Hi, Ed, Rob,

   This scenario (Ed's) would require that we would
find a chondrule with a formation age of 3.9 Gya, I
think. As far as I know, that has never happened.

   All chondrites (so called because they contain
chondrules) are the same age: "about" 4.555 Gya.
Chondrules are the same age (2 to 5 million years variation among chondrules) as the chondrites they occur in. The "about" is because the dating methods have a limit to how precisely they can resolve small age differences.

   Dating by lead isotopes says the solar system
is 4.560 +/- 0.005 Gya old. Other systems of isotope measurements (like 147Sm/143Nd) give 4.553 +/- 0.003,
and so forth. Within the limits of measurement, all
chondrites are the same age, a hair younger than the
solar system itself, the Class of Zero, and so are their
chondrules.

   Meteorites that do not (never did) contain chondrules
have varying ages. Lunaites are the age of that portion
of the lunar crust they came from, generally quite old
compared to Martians which have the "formation age" of the basalt flow they were chipped off of for the long haul to Earth. Irons, which formed inside a differentiating body, have younger ages; some very much younger if the differentiation took a long time (Weekeroo Station IIe is 4.340 Gya, Kodaikanal IIe 3.800 Gya, many IAB irons the same).

   I'm thinking that before you need to develop a theory
to explain a 3.9 Gya chondrule, you'd have to actually
have a 3.9 Gya chondrule. As far as I know, none with discordant ages have ever been found. In certain solar circles it would be Big News.
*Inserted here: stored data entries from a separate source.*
import Summits.BirchSwinnertonDyer.BirchSwinnertonDyer.Theorems.SignedLowerHalvesSprungLowerDivisibilityAtThreeCyclotomicCertOfLambda
import HarnessLib

/-!
# One-point rigidity in a local ring and the cyclotomic points of `Λ = ℤ_p⟦T⟧` — the ALGEBRA of the
# one-deep-point squeeze (crux `KobayashiLowerHalfLargeImage`, item stmt-BirchSwinnertonDyer-19001;
# lead `bsd-line-slh-p1` gen 10; sibling `…LargeImageDeepPoint.lean` applies it to Kobayashi's objects)

ROUTE-INDEPENDENT, curve-free commutative algebra (no `Theses` import; `--supports
stmt-BirchSwinnertonDyer-19001 --as helper`; closes nothing; BSD is not proved by any of this).

* §1 **One-point rigidity** (`isUnit_of_sup_span_le`, `isUnit_cofactor_of_pointCongruence`; adapted from
  the crux-ideate line `Cruxes/KobayashiLowerHalfLargeImage/Lines/rohrlich_squeeze.lean`, k1 g9, where
  they are proved in the same words): in a LOCAL ring, if `L = g·k` and `g + q·c = L·h` with `(q)` proper
  and `g` a non-zero-divisor modulo `q`, then the cofactor `k` is a UNIT — a divisibility that reverses at
  one point of `Spec Λ` is an equality up to units.
* §2 **The cyclotomic points** `Φ_{p^{n+1}}(1+T) ∈ Λ`, in the integral spelling
  `↑(((cyclotomic (p ^ (n+1)) ℤ).comp (X + 1)).map (Int.castRingHom ℤ_[p]))` of the line file and of
  `IsCongrModOmega`. Primality in `Λ` and `λ(L) < φ(p^{n+1}) ⟹ Φ_{p^{n+1}}(1+T) ∤ L` are TREE THEOREMS,
  imported and cited (`Theorems.ChromaticCommonZeros.prime_cyclotomic_comp`,
  `….not_cyclotomic_comp_dvd_of_lam_lt`, over `Theorems.DefectPrime`); added here: the ideal is proper,
  non-multiples are non-zero-divisors modulo it, and DEEP POINTS EXIST for every `L ≠ 0` — at
  `n = λ(L) + 1`, since `φ(p^{λ+1}) ≥ 2^λ > λ` (`exists_not_coe_cyclotomic_dvd`).

References: [Washington1997] Prop. 7.2, §7.1, §13.2; [GreenbergLNM1716] §4 (the `T = 0` instance of §1).
-/

set_option autoImplicit false
-- single-problem summit (D-0017): the doubled namespace component `BirchSwinnertonDyer` is by design
set_option linter.dupNamespace false

noncomputable section

open Polynomial Literature.NumberTheory.EllipticCurves Summit.BirchSwinnertonDyer.Rank1Residual.X1.MuLambda
  Summit.BirchSwinnertonDyer.BirchSwinnertonDyer.Theorems

namespace Summit.BirchSwinnertonDyer.BirchSwinnertonDyer.Theorems.LargeImageDeepPoint

/-! ## §1 One-point rigidity in a local ring -/

section Rigidity

variable {R : Type*} [CommRing R] [IsLocalRing R]

/-- **One-point rigidity, ideal form.** `R` local, `I ≠ ⊤` an ideal modulo which `a` is a
non-zero-divisor. If `(I, a) ⊆ (I, a·h)` — i.e. `a·h ∣ a` in `R/I` — then `h` is a unit of `R`:
from `a = i + a h k` get `a (1 - k h) ∈ I`, so `1 - k h ∈ I ⊆ 𝔪`, so `k h ∉ 𝔪`.
(Adapted from `Cruxes/KobayashiLowerHalfLargeImage/Lines/rohrlich_squeeze.lean`, cruxidea k1 g9.) [folklore] -/
theorem isUnit_of_sup_span_le {I : Ideal R} (hI : I ≠ ⊤) {a h : R}
    (hnzd : ∀ r : R, a * r ∈ I → r ∈ I)
    (hle : I ⊔ Ideal.span {a} ≤ I ⊔ Ideal.span {a * h}) : IsUnit h := by
  have ha : a ∈ I ⊔ Ideal.span {a * h} :=
    hle (Ideal.mem_sup_right (Ideal.mem_span_singleton_self a))
  obtain ⟨i, hi, y, hy, hiy⟩ := Submodule.mem_sup.mp ha
  obtain ⟨k, rfl⟩ := Ideal.mem_span_singleton'.mp hy
  have hmem : a * (1 - k * h) ∈ I := by
    have h1 : a * (1 - k * h) = i := by linear_combination (-1 : R) * hiy
    rw [h1]; exact hi
  have h1I : (1 - k * h) ∈ I := hnzd _ hmem
  have hkh : IsUnit (k * h) := by
    by_contra hnu
    have hm : k * h ∈ IsLocalRing.maximalIdeal R := (IsLocalRing.mem_maximalIdeal _).mpr hnu
    have h1m : (1 - k * h) ∈ IsLocalRing.maximalIdeal R := IsLocalRing.le_maximalIdeal hI h1I
    have hone : (1 : R) ∈ IsLocalRing.maximalIdeal R := by
      have := Ideal.add_mem _ h1m hm
      rwa [sub_add_cancel] at this
    exact (Ideal.ne_top_iff_one _).mp (IsLocalRing.maximalIdeal.isMaximal R).ne_top hone
  exact isUnit_of_mul_isUnit_right hkh

/-- **One-point rigidity, congruence form.** In a local ring let `q` generate a proper ideal modulo
which `g` is a non-zero-divisor. If `L = g·k` (Kato's divisibility) and `g + q·c = L·h` (the reverse
divisibility AT THE POINT `q`), then the cofactor `k` is a unit.
(Adapted from `Lines/rohrlich_squeeze.lean`, cruxidea k1 g9.) [folklore] -/
theorem isUnit_cofactor_of_pointCongruence {q g L k h c : R}
    (hq : Ideal.span {q} ≠ ⊤) (hnzd : ∀ r : R, g * r ∈ Ideal.span {q} → r ∈ Ideal.span {q})
    (hkato : L = g * k) (hpoint : g + q * c = L * h) : IsUnit k := by
  refine isUnit_of_sup_span_le hq hnzd ?_
  have hg : g ∈ Ideal.span {q} ⊔ Ideal.span {g * k} := by
    have hgq : g = (g * k) * h + q * (-c) := by linear_combination hpoint + h * hkato
    have hmem : (g * k) * h + q * (-c) ∈ Ideal.span {q} ⊔ Ideal.span {g * k} :=
      Ideal.add_mem _ (Ideal.mem_sup_right (Ideal.mul_mem_right _ _ (Ideal.mem_span_singleton_self _)))
        (Ideal.mem_sup_left (Ideal.mul_mem_right _ _ (Ideal.mem_span_singleton_self _)))
    rwa [← hgq] at hmem
  exact sup_le le_sup_left ((Ideal.span_singleton_le_iff_mem _).mpr hg)

end Rigidity

/-! ## §2 The cyclotomic points `Φ_{p^{n+1}}(1+T)` of `Λ = ℤ_p⟦T⟧` -/

section CyclotomicPoint

variable (p : ℕ) [hp : Fact p.Prime]

/-- The ideal `(Φ_{p^{n+1}}(1+T)) ⊂ Λ` is proper (its generator is prime — tree theorem
`ChromaticCommonZeros.prime_cyclotomic_comp` — hence not a unit). [cite: Washington1997, §13.2] -/
theorem span_coe_cyclotomic_ne_top (n : ℕ) :
    Ideal.span {((((cyclotomic (p ^ (n + 1)) ℤ).comp (X + 1)).map (Int.castRingHom ℤ_[p]) :
      ℤ_[p][X]) : PowerSeries ℤ_[p])} ≠ ⊤ := by
  rw [Ne, Ideal.span_singleton_eq_top]
  exact (ChromaticCommonZeros.prime_cyclotomic_comp (p := p) n).not_unit

/-- Non-zero-divisor form: if `Φ_{p^{n+1}}(1+T) ∤ g` then `g` is a non-zero-divisor modulo `Φ`
(`Λ/(Φ)` is a domain, `Φ` being prime — `ChromaticCommonZeros.prime_cyclotomic_comp`).
[cite: Washington1997, Prop. 7.2 and §13.2] -/
theorem mem_span_coe_cyclotomic_of_mul_mem (n : ℕ) {g : PowerSeries ℤ_[p]}
    (hg : ¬ ((((cyclotomic (p ^ (n + 1)) ℤ).comp (X + 1)).map (Int.castRingHom ℤ_[p]) :
      ℤ_[p][X]) : PowerSeries ℤ_[p]) ∣ g) (r : PowerSeries ℤ_[p])
    (hr : g * r ∈ Ideal.span {((((cyclotomic (p ^ (n + 1)) ℤ).comp (X + 1)).map
      (Int.castRingHom ℤ_[p]) : ℤ_[p][X]) : PowerSeries ℤ_[p])}) :
    r ∈ Ideal.span {((((cyclotomic (p ^ (n + 1)) ℤ).comp (X + 1)).map
      (Int.castRingHom ℤ_[p]) : ℤ_[p][X]) : PowerSeries ℤ_[p])} := by
  rw [Ideal.mem_span_singleton] at hr ⊢
  exact ((ChromaticCommonZeros.prime_cyclotomic_comp (p := p) n).dvd_or_dvd hr).resolve_left hg

/-- **Deep points exist**: every `L ≠ 0` in `Λ` has a cyclotomic point `Φ_n` (`n ≥ 1`) with `Φ_n ∤ L`
— namely `n = λ(L) + 1`, since `φ(p^{λ+1}) ≥ 2^λ > λ` and `λ(L) < φ(p^n) ⟹ Φ_n ∤ L` (tree theorem
`ChromaticCommonZeros.not_cyclotomic_comp_dvd_of_lam_lt`). For `L = L^ε_p` this replaces Rohrlich's
non-vanishing theorem in the converse of the squeeze. [cite: Washington1997, §7.1] -/
theorem exists_not_coe_cyclotomic_dvd {L : IwasawaAlgebra p} (hL : L ≠ 0) :
    ∃ n : ℕ, 1 ≤ n ∧ ¬ ((((cyclotomic (p ^ n) ℤ).comp (X + 1)).map (Int.castRingHom ℤ_[p]) :
      ℤ_[p][X]) : IwasawaAlgebra p) ∣ L := by
  refine ⟨lam L + 1, Nat.succ_pos _,
    ChromaticCommonZeros.not_cyclotomic_comp_dvd_of_lam_lt hL (lam L) ?_⟩
  rw [Nat.totient_prime_pow_succ hp.out]
  have h2 : 2 ≤ p := hp.out.two_le
  have hpow : lam L < 2 ^ lam L := Nat.lt_two_pow_self
  have hmono : 2 ^ lam L ≤ p ^ lam L := Nat.pow_le_pow_left h2 _
  have h1 : 1 ≤ p - 1 := by omega
  calc lam L < p ^ lam L := lt_of_lt_of_le hpow hmono
    _ = p ^ lam L * 1 := (mul_one _).symm
    _ ≤ p ^ lam L * (p - 1) := Nat.mul_le_mul_left _ h1

end CyclotomicPoint

end Summit.BirchSwinnertonDyer.BirchSwinnertonDyer.Theorems.LargeImageDeepPoint

end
   Oddly, if you Google for "oldest chondrule," you get
the oldest chondrules, and if you Google for "youngest chondrule," you get the oldest chondrules... on the grounds that it is "young" as the solar system. If you Google for "discordant chondrule age," you get arguments over 2 or 3 million years in the age of something 4-1/2 billion years old.
Sterling K. Webb
--------------------------------------------------------------------
----- Original Message ----- From: "E.P. Grondine" <[EMAIL PROTECTED]>
To: <[email protected]>
Sent: Sunday, October 22, 2006 10:24 AM
Subject: Re: [meteorite-list] Chondrule formation mechanism (Info Please)


Hi Rob -
You noticed the contradiction in cooling periods as
well.

What I am thinking is that there was at least one
larger parent body which was "disrupted" about 3.9 Gya
(at time of LPBE).  When this larger parent body was
disrupted, then the "effervescent" "foaming" that led
to some chondrules occured - sudden cooling, as
gravitation pressure had been released, and much lower
local gravity. Local processes suddenly take over - a
sharp gravitational and pressure transition, and a
sudden cooling. Gross processes - perhaps sufficiently
gross to overwhelm other small forces.

Through collisions of the resulting fragments, we see
some of the meteorite types we see today.